第二話 キャラメルフラペチーノ

金曜日の新宿で待ち合わせた。なんでまた、こんなやかましい街に? その問いに彼は、

「スタバに行こう」

と返してきた。

街を見上げればあちらこちらで微笑んでいる、人魚のロゴマーク。

「どのスタバ? この街、スタバだらけだよ」

私が抗議を込めて言うと、彼は前を向いたまま、

「どこでもいい。スタバなら、どこでも」
「だったら地元のスタバでもいいじゃん」
「違う。新宿のスタバがいいんだ」

……わからない。やっぱり彼のことが、わからない。それでもまぁ、いいのだ、きっと。

どうしようもないかまってちゃん。それだけは間違いないけれど。

アルタ前で二人、しばらく何も言わずに向き合った。同じく待ち合わせとおぼしき人々が、「久しぶりー!」だの「待ったぁ?」だの喚いている。
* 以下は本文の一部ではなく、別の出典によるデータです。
import Summits.QuantumFields.BalabanUV.Beta.EriceRemainderEnclosureHistoryAutonomyComparisonIsotoneExcess
import Summits.QuantumFields.BalabanUV.Beta.EriceRemainderEnclosureHistoryAutonomyOrderScreening

/-!
# EriceRemainderEnclosureHistoryAutonomyComparisonAdvantage — (E61e) THE SIZE OF THE ADVANTAGE OF A FLOOR SHIFT: for ISOTONE memory with a zeroth moment
# `M` and floor `b > 0` on ]0,γ] at or below the threshold `M·γ ≤ 3√3·b`, raising the floor by `ε ≥ 0` raises the recursion variable of the running
# coupling at scale `m` by AT MOST `m·ε` and AT LEAST `(1 − M·p∕(3√3·b))·e^{−M·p∕b}·m·ε` (pin `p`): the advantage GROWS LINEARLY in the scale with an
# explicit rate — the quantitative step `ξ ≥ (1 − q)·ε` at every deeper pin, screened only by the summable pin-sensitivity of the base family
# (`advantage_between`)

Cell `pub-balaban`, β-function sub-cell, BINDER row D4 «RemainderConst leaves for Bałaban's split» (`HOME/BINDER-OWNERS.md`; owner lineage `b2b-balaban-beta-an4`;
this file by co-owner #2 lineage `b2b-balaban-beta-d4-p2`, generation 54), β-FLOW TEAM duty (1), FREEZE (0) honoured (def-free; (E49k)'s
`family_le_of_isotone_excess`, (E48c)'s `abs_sub_le_of_monotone'`, (E48a)'s `family_mem` ∕ `family_tail_eq` ∕ `strictMonoOn_scale` ∕ `le_pin_of_memFlow`,
(E49j)'s `seqBox_of_le_pin` ∕ `seqBox_mono`, (E38a)'s `three_sqrt_three_pos` ∕ `weight_sharp_le` ∕ `le_inv_sqrt_of_le_inv_sq`, (E39) `exists_memFlow_zm`, (E43b)
`memFlow_unique_of_monotone_zm`, node U2's `invSq_eq_of_memFlow` ∕ `mul_lower_le_drive` ∕ `Sharpness.abs_sub_le_half_cube_mul` BY NAME; nothing restated).
Answers the census row «SIZE OF THE ADVANTAGE (consumers: «how much smaller»)» of `HOME/b2b-balaban-beta-d4-p2/HISTORY-CHANNEL.md` for floor shifts, and
gives a lower bound on the growth of the lead of (E61b) `…ComparisonBarrierShift`.

HONEST FRAMING (page 1, verbatim and binding).  *"Discharging BetaPertH makes Bałaban's UV stability UNCONDITIONAL — a real constructive-QFT result; it is
NOT the continuum limit and NOT the Clay problem."*  THIS FILE DISCHARGES NOTHING OF THE KIND.  Elementary real analysis about ABSTRACT functionals on a box
]0,γ]^ℕ with displayed floors, moduli and signs — hypotheses of a census, not facts; the form, signs and moments of Bałaban's (1.22) limit functional are NOT
PRINTED ([I] p. 298; GAPS G-t4-U2-1∕-2) and NOT asserted.  Row D4 class UNCHANGED (critical-path width 0; instance 0∕1; D4 DISCHARGE NO DATE).  HONEST
DEPENDENCY: continuum YM on T⁴ ⇐ BetaPertH ∧ nine spine estimates (0/9 proved); BetaPertH ⇐ (D1) ∧ (D4) ∧ CAP+tail; G-an2-4 gates asym, D1 and NE2/3/4.

THE POINT (census sense (α); the COMPARISON column of the autonomy row).  Let `h = S p`, `h′ = S′ p` be the box solutions of `B` and `B + ε` from one pin and
`δ_m = 1∕h′_m² − 1∕h_m²` the ADVANTAGE of the raised floor at scale `m`.  By (E49k) `δ ≥ 0` at or below the threshold.  HOW LARGE is it?  The flow
equations give `δ_{m+1} − δ_m = ε − [B(S z′) − B(S′ z′)] − [B(S z) − B(S z′)]` with `z = h_{m+1} ≥ z′ = h′_{m+1}`: (i) the first bracket is the drop
of the effective β-function between the two flows AT ONE pin `z′` and is `≤ q·ε`, `q = M·p∕(3√3·b)` ((E49j)(2)'s estimate kept quantitative:
§1 `drop_le_q_mul`); (ii) the second is the PIN-SENSITIVITY of the base effective β-function between the two current pins and is `≤ (M·z³∕2)·δ_{m+1}`
((E48c): isotone memory screens, `|S z j − S z′ j| ≤ (z³∕2)·(1∕z′² − 1∕z²)`).  Hence `δ_{m+1}·(1 + M·h_{m+1}³∕2) ≥ δ_m + (1 − q)·ε` (§2 `advantage_succ_ge`)
and, the damping exponents being summable along the asymptotic-freedom envelope (`Σ_{j≥1} h_j³ ≤ 2p∕b`, a telescope — §2 `sum_cube_envelope_le`),
`δ_m ≥ (1 − q)·e^{−M·p∕b}·m·ε` (§3 `advantage_ge_linear`); the upper bound `δ_m ≤ m·ε` is the level bookkeeping of (E49j)∕(E58b) (§1
`advantage_le_linear`).  §4 **`advantage_between`** is the family-free END.  So at or below the threshold the perturbed recursion variable runs AHEAD
by a definite fraction of `m·ε` at every scale (the fraction `→ 1 − q` as the damping switches off), i.e. the time-shift lead of (E61b) grows at least
linearly — the first LOWER bound of the comparison column.  NOT CLAIMED: the optimal rate (numerically `δ_m∕(mε) → 1` in the UV and `≈ 2∕(2+Q)` near
the pin); anything above the threshold; anything printed.

WHAT IS PROVED ([folklore]; 0 `def`, 0 sorry).  §1 `level_gap_le`, **`drop_le_q_mul`**, `advantage_le_linear`.  §2 `sum_cube_envelope_le`, **`advantage_succ_ge`**.
§3 **`advantage_ge_linear`**.  §4 **`advantage_between`**.
-/
noncomputable section
open Finset Set

namespace Summit.QuantumFields.BalabanUV.Beta.EriceRemainderEnclosureHistoryAutonomyComparisonAdvantage

open Literature.MathematicalPhysics.QuantumFieldTheory.Balaban1983to89
open Literature.MathematicalPhysics.QuantumFieldTheory.Balaban1983to89.T4BetaStationary
open Literature.MathematicalPhysics.QuantumFieldTheory.Balaban1983to89.T4BetaFlowWellPosed
open Literature.MathematicalPhysics.QuantumFieldTheory.Balaban1983to89.T4BetaFlowWellPosed.Sharpness (abs_sub_le_half_cube_mul)
open Summit.QuantumFields.BalabanUV.Beta.EriceRemainderEnclosureHistoryAutonomyThreshold
  (three_sqrt_three_pos weight_sharp_le le_inv_sqrt_of_le_inv_sq)
open Summit.QuantumFields.BalabanUV.Beta.EriceRemainderEnclosureHistoryAutonomyOrder
open Summit.QuantumFields.BalabanUV.Beta.EriceRemainderEnclosureHistoryAutonomyOrderScreening (abs_sub_le_of_monotone')
open Summit.QuantumFields.BalabanUV.Beta.EriceRemainderEnclosureHistoryAutonomyComparisonExcess (seqBox_of_le_pin seqBox_mono)
open Summit.QuantumFields.BalabanUV.Beta.EriceRemainderEnclosureHistoryAutonomyComparisonIsotoneExcess (family_le_of_isotone_excess)
open Summit.QuantumFields.BalabanUV.Beta.EriceRemainderEnclosureHistoryAutonomyExistence (exists_memFlow_zm)
open Summit.QuantumFields.BalabanUV.Beta.EriceRemainderEnclosureHistoryAutonomyMonotoneGeneral (memFlow_unique_of_monotone_zm)

variable {B : (ℕ → ℝ) → ℝ} {M γ b y ε : ℝ} {h h' : ℕ → ℝ} {S S' : ℝ → ℕ → ℝ}

/-! ## §1 The level gap of an ordered floor-shift pair is at most `m·ε`; the drop at one pin is at most `q·ε` -/

/-- **THE ADVANTAGE IS AT MOST `m·ε`**: `B` ISOTONE, `u`, `u′` box solutions of `B`, `B + ε` from one pin with `u′ ≤ u`; then
`0 ≤ 1∕u′_m² − 1∕u_m² ≤ m·ε` at every scale (each increment of the gap is `ε + B(u′(l+1+·)) − B(u(l+1+·)) ≤ ε`). [folklore] -/
theorem level_gap_le (hmono : ∀ u v : ℕ → ℝ, SeqBox γ u → SeqBox γ v → (∀ j, u j ≤ v j) → B u ≤ B v)
    {u u' : ℕ → ℝ} (hu : SeqBox γ u) (hf : MemFlow B y u) (hu' : SeqBox γ u') (hf' : MemFlow (fun v => B v + ε) y u')
    (hle : ∀ j, u' j ≤ u j) (m : ℕ) : 0 ≤ 1 / u' m ^ 2 - 1 / u m ^ 2 ∧ 1 / u' m ^ 2 - 1 / u m ^ 2 ≤ (m : ℝ) * ε := by
  refine ⟨sub_nonneg.mpr (one_div_le_one_div_of_le (pow_pos (hu' m).1 2) (pow_le_pow_left₀ (hu' m).1.le (hle m) 2)), ?_⟩
  induction m with
  | zero => rw [hf.1, hf'.1]; simp
  | succ m ih =>
    have e := hf.2 m
    have e' := hf'.2 m
    simp only at e'
    have hB : B (fun j => u' (m + 1 + j)) ≤ B (fun j => u (m + 1 + j)) :=
      hmono _ _ (seqBox_shift hu' (m + 1)) (seqBox_shift hu (m + 1)) fun j => hle (m + 1 + j)
    rw [e, e', Nat.cast_succ]
    linarith

/-- **THE DROP AT ONE PIN IS AT MOST `q·ε`, `q = M·y∕(3√3·b)`** — (E49j)(2)'s estimate kept quantitative: `B` ISOTONE with zeroth moment `M ≥ 0` and floor
`b > 0` on ]0,γ]; `u`, `u′` box solutions of `B`, `B + ε` (`ε ≥ 0`) from one pin `y` with `u′ ≤ u`.  Then `B u − B u′ ≤ (M·y∕(3√3·b))·ε`: the levels differ
by at most `m·ε` (`level_gap_le`), so `u_m − u′_m ≤ (c_m³∕2)·m·ε ≤ y∕(3√3·b)·ε` (`c_m = (1∕y² + m·b)^{−1∕2}`, (E38a) `weight_sharp_le`), and the zeroth moment
turns the uniform gap into the drop. [folklore] -/
theorem drop_le_q_mul (hmono : ∀ u v : ℕ → ℝ, SeqBox γ u → SeqBox γ v → (∀ j, u j ≤ v j) → B u ≤ B v)
    (hB : ∀ u u' : ℕ → ℝ, SeqBox γ u → SeqBox γ u' → ∀ D : ℝ, (∀ j, |u j - u' j| ≤ D) → |B u - B u'| ≤ M * D)
    (hb : 0 < b) (hlo : ∀ u, SeqBox γ u → b ≤ B u) (hy : 0 < y) (hε : 0 ≤ ε)
    {u u' : ℕ → ℝ} (hu : SeqBox γ u) (hf : MemFlow B y u) (hu' : SeqBox γ u') (hf' : MemFlow (fun v => B v + ε) y u')
    (hle : ∀ j, u' j ≤ u j) : B u - B u' ≤ M * y / (3 * Real.sqrt 3 * b) * ε := by
  have h33 : 0 < 3 * Real.sqrt 3 * b := mul_pos three_sqrt_three_pos hb
  have hgap : ∀ m, |u m - u' m| ≤ y / (3 * Real.sqrt 3 * b) * ε := by
    intro m
    obtain ⟨hlev0, hlev⟩ := level_gap_le hmono hu hf hu' hf' hle m
    set P : ℝ := 1 / y ^ 2 + (m : ℝ) * b with hP
    have hP0 : 0 < P := by positivity
    have huP : P ≤ 1 / u m ^ 2 := by rw [invSq_eq_of_memFlow hf m]; exact add_le_add le_rfl (mul_lower_le_drive hlo hu m)
    have huP' : P ≤ 1 / u' m ^ 2 := huP.trans (by linarith)
    set C : ℝ := 1 / Real.sqrt P with hC
    have hC : u m ≤ C := le_inv_sqrt_of_le_inv_sq (hu m).1 hP0 huP
    have hC' : u' m ≤ C := le_inv_sqrt_of_le_inv_sq (hu' m).1 hP0 huP'
    have hw := abs_sub_le_half_cube_mul (hu m).1 (hu' m).1 hC hC'
    have hW : (m : ℝ) * (C ^ 3 / 2) ≤ y / (3 * Real.sqrt 3 * b) := weight_sharp_le hy hb m
    have habs : |1 / u m ^ 2 - 1 / u' m ^ 2| ≤ (m : ℝ) * ε := by
      rw [abs_sub_comm, abs_of_nonneg hlev0]; exact hlev
    calc |u m - u' m| ≤ C ^ 3 / 2 * |1 / u m ^ 2 - 1 / u' m ^ 2| := hw
      _ ≤ C ^ 3 / 2 * ((m : ℝ) * ε) := mul_le_mul_of_nonneg_left habs (by positivity)
      _ = (m : ℝ) * (C ^ 3 / 2) * ε := by ring
      _ ≤ y / (3 * Real.sqrt 3 * b) * ε := mul_le_mul_of_nonneg_right hW hε
  have hdrop : |B u - B u'| ≤ M * (y / (3 * Real.sqrt 3 * b) * ε) := hB u u' hu hu' _ hgap
  have := (abs_le.mp hdrop).2
  calc B u - B u' ≤ M * (y / (3 * Real.sqrt 3 * b) * ε) := this
    _ = M * y / (3 * Real.sqrt 3 * b) * ε := by ring

/-- **THE ADVANTAGE IS AT MOST `m·ε` (family form)**: with unique solution families `S` of `B` (isotone) and `S′` of `B + ε` comparing from the pin `y`,
`1∕(S′ y m)² − 1∕(S y m)² ≤ m·ε`. [folklore] -/
theorem advantage_le_linear (hmono : ∀ u v : ℕ → ℝ, SeqBox γ u → SeqBox γ v → (∀ j, u j ≤ v j) → B u ≤ B v)
    (hS : ∀ p, 0 < p → p ≤ γ → SeqBox γ (S p) ∧ MemFlow B p (S p))
    (hS' : ∀ p, 0 < p → p ≤ γ → SeqBox γ (S' p) ∧ MemFlow (fun v => B v + ε) p (S' p))
    (hy : 0 < y) (hyγ : y ≤ γ) (hcomp : ∀ j, S' y j ≤ S y j) (m : ℕ) : 1 / S' y m ^ 2 - 1 / S y m ^ 2 ≤ (m : ℝ) * ε :=
  (level_gap_le hmono (hS y hy hyγ).1 (hS y hy hyγ).2 (hS' y hy hyγ).1 (hS' y hy hyγ).2 hcomp m).2

/-! ## §2 The screened recursion: `δ_{m+1}·(1 + M·h_{m+1}³∕2) ≥ δ_m + (1 − q)·ε`; the damping exponents are summable -/

/-- **THE CUBES OF THE ENVELOPE ARE SUMMABLE**: `Σ_{j=1}^{m} (1∕y² + j·b)^{−3∕2} ≤ 2y∕b` — each term is at most the telescope step
`(2∕b)·((1∕y² + (j−1)b)^{−1∕2} − (1∕y² + j·b)^{−1∕2})`. [folklore] -/
theorem sum_cube_envelope_le (hb : 0 < b) (hy : 0 < y) : ∀ m : ℕ,
    ∑ j ∈ range m, (1 / Real.sqrt (1 / y ^ 2 + ((j : ℝ) + 1) * b)) ^ 3 ≤ 2 * y / b - 2 / (b * Real.sqrt (1 / y ^ 2 + (m : ℝ) * b))
  | 0 => by
    have e : Real.sqrt (1 / y ^ 2 + ((0 : ℕ) : ℝ) * b) = 1 / y := by
      rw [Nat.cast_zero, zero_mul, add_zero, show (1 : ℝ) / y ^ 2 = (1 / y) ^ 2 by ring, Real.sqrt_sq (by positivity)]
    rw [sum_range_zero, e]
    have : 2 / (b * (1 / y)) = 2 * y / b := by field_simp
    rw [this]; linarith
  | m + 1 => by
    rw [sum_range_succ]
    have ih := sum_cube_envelope_le hb hy m
    -- the new term against one telescope step
    set x0 : ℝ := 1 / y ^ 2 + (m : ℝ) * b with hx0
    set x1 : ℝ := 1 / y ^ 2 + ((m : ℝ) + 1) * b with hx1
    have hx0p : 0 < x0 := by positivity
    have hx1p : 0 < x1 := by positivity
    have hx01 : x0 ≤ x1 := by rw [hx0, hx1]; nlinarith
    have e1 : x1 - x0 = b := by rw [hx0, hx1]; ring
    have hs0 : 0 < Real.sqrt x0 := Real.sqrt_pos.mpr hx0p
    have hs1 : 0 < Real.sqrt x1 := Real.sqrt_pos.mpr hx1p
    have hs01 : Real.sqrt x0 ≤ Real.sqrt x1 := Real.sqrt_le_sqrt hx01
    have es0 : Real.sqrt x0 ^ 2 = x0 := Real.sq_sqrt hx0p.le
    have es1 : Real.sqrt x1 ^ 2 = x1 := Real.sq_sqrt hx1p.le
    -- (1/√x1)³ ≤ (2/b)·(1/√x0 − 1/√x1)
    have hstep : (1 / Real.sqrt x1) ^ 3 ≤ 2 / (b * Real.sqrt x0) - 2 / (b * Real.sqrt x1) := by
      rw [div_pow, one_pow]
      have e2 : 2 / (b * Real.sqrt x0) - 2 / (b * Real.sqrt x1) = 2 * (Real.sqrt x1 - Real.sqrt x0) / (b * Real.sqrt x0 * Real.sqrt x1) := by
        field_simp
      rw [e2, div_le_div_iff₀ (by positivity) (by positivity)]
      -- b √x0 √x1 ≤ 2(√x1 − √x0) √x1³, using (√x1 − √x0)(√x1 + √x0) = b and √x0 ≤ √x1
      have hprod : (Real.sqrt x1 - Real.sqrt x0) * (Real.sqrt x1 + Real.sqrt x0) = b := by nlinarith
      have hcube : Real.sqrt x1 ^ 3 = Real.sqrt x1 * x1 := by rw [pow_succ, es1]; ring
      nlinarith [mul_nonneg (mul_nonneg hb.le hs0.le) hs1.le, mul_le_mul_of_nonneg_left hs01 hs1.le]
    have ecast : ((m + 1 : ℕ) : ℝ) = (m : ℝ) + 1 := by push_cast; ring
    rw [ecast]
    linarith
実に賑々しく、また平和だ。いや、この喧騒に平和という言葉が適切かはわからないが、少なくとも争いや諍いは起きていない。目に見える範囲ではあるが、しかし、確かに私にはその光景は平和に映った。

「……行こうよ」

私からそう切り出したものの、彼は遠くを見つめながら、ぼそっと呟いた。

「キャラメルフラペチーノってさ」
「はい?」
「キャラペって略すのは変かな?」
「……」

そんなことを訊くこと自体が、よほど変だ。

「さぁ。キャラフラでもなんでもいいんじゃないの」
「それはないな」
「なんで? キャラペよりはかわいいと思うけど」

すると彼は鋭い視線を私に送った。

「『かわいい』っていうのは、主観だよ。君の認識の域を出ないし、僕の類推には限界がある」
「あ、そ」

私はあきれてため息をついた。

「キャラペを飲みに行こう」
「はいはい、キャラフラね」
「キャラペ」
「あ、そ」

街を歩いていればどこがしかのスタバに出会う。この街はすっかりスタバに侵食されているようだ。

キャラペ。
キャラフラ。

正直、どちらでも良い。今思えば、キャラペのほうがかわいい気もする。悔しい。

けれど、どうでも良い。

だが、彼にとっては大切なことなのだろう。道中険しい顔をしながら、キャラペ、キャラフラ、キャラペ、とつぶやいている。

スタバに着くと、若いカップルや学生の集団で店内は賑わっていた。これもまた平和な風景に思えた。注文カウンターの近くに席を見繕うと、私は彼に言った。

「注文しなよ、キャラペ」
「キャラフラ派じゃなかったの」
「別に。無駄なこだわりは毒だよ」

私がそう言うと、彼はやや不機嫌な顔になった。

「忠告のつもり?」
「ううん、君と違って私はテキトーに生きてるだけ」
「そう。適当、か」

彼の言葉に、私はニヤリと笑った。

「注文しなよ」

私は彼を試すように言う。彼はゆっくり頷き、注文カウンターへと向かった。

「いらっしゃいませ、こんばんは!」

快活な口調で店員が迎える。彼は少し沈黙を置いてから、

「……キャラフラ、ください」

と言った。店員が間髪いれず、

「サイズはいかがなさいますか?」

そう返したので、彼はフリーズした。

私が席から「グランデで!」と彼をフォローすると、店員は笑顔で「グランデキャラペ入りまーす」
とさらりと言った。

なんでもないことなのだ。人のこだわりなんて、きっと本当にどうでもいいし、どうにでもなるものなのだ。

彼は新宿のスタバでキャラメルフラペチーノを頼むことが目標だった。それ以上でも以下でもない。ただ、それだけだったのだ。

私は、この「キャラフラ・キャラペ論争」に終止符を、第三者であるスタバの店員が派手に打ってくれたことに、心の中だけで密かに感謝した。

「……また、君に負けた気がする」

素直に負けを認めるところが、恐らく彼の長所だろう。
ストローでくるくるとキャラメルフラペチーノをかき回しながら、彼はふてくされた表情だ。なので、私はこう言った。

「だって、私が勝たないと、君、死んじゃうでしょ」
「それはそうだけど」
「認めるんかい」
「でも……」

彼は私ではなく、ガラス越しのネオンを見つめながら、こう言った。

「いつか必ず、勝つからね」

いやいや。まだまだ負けられませんよ。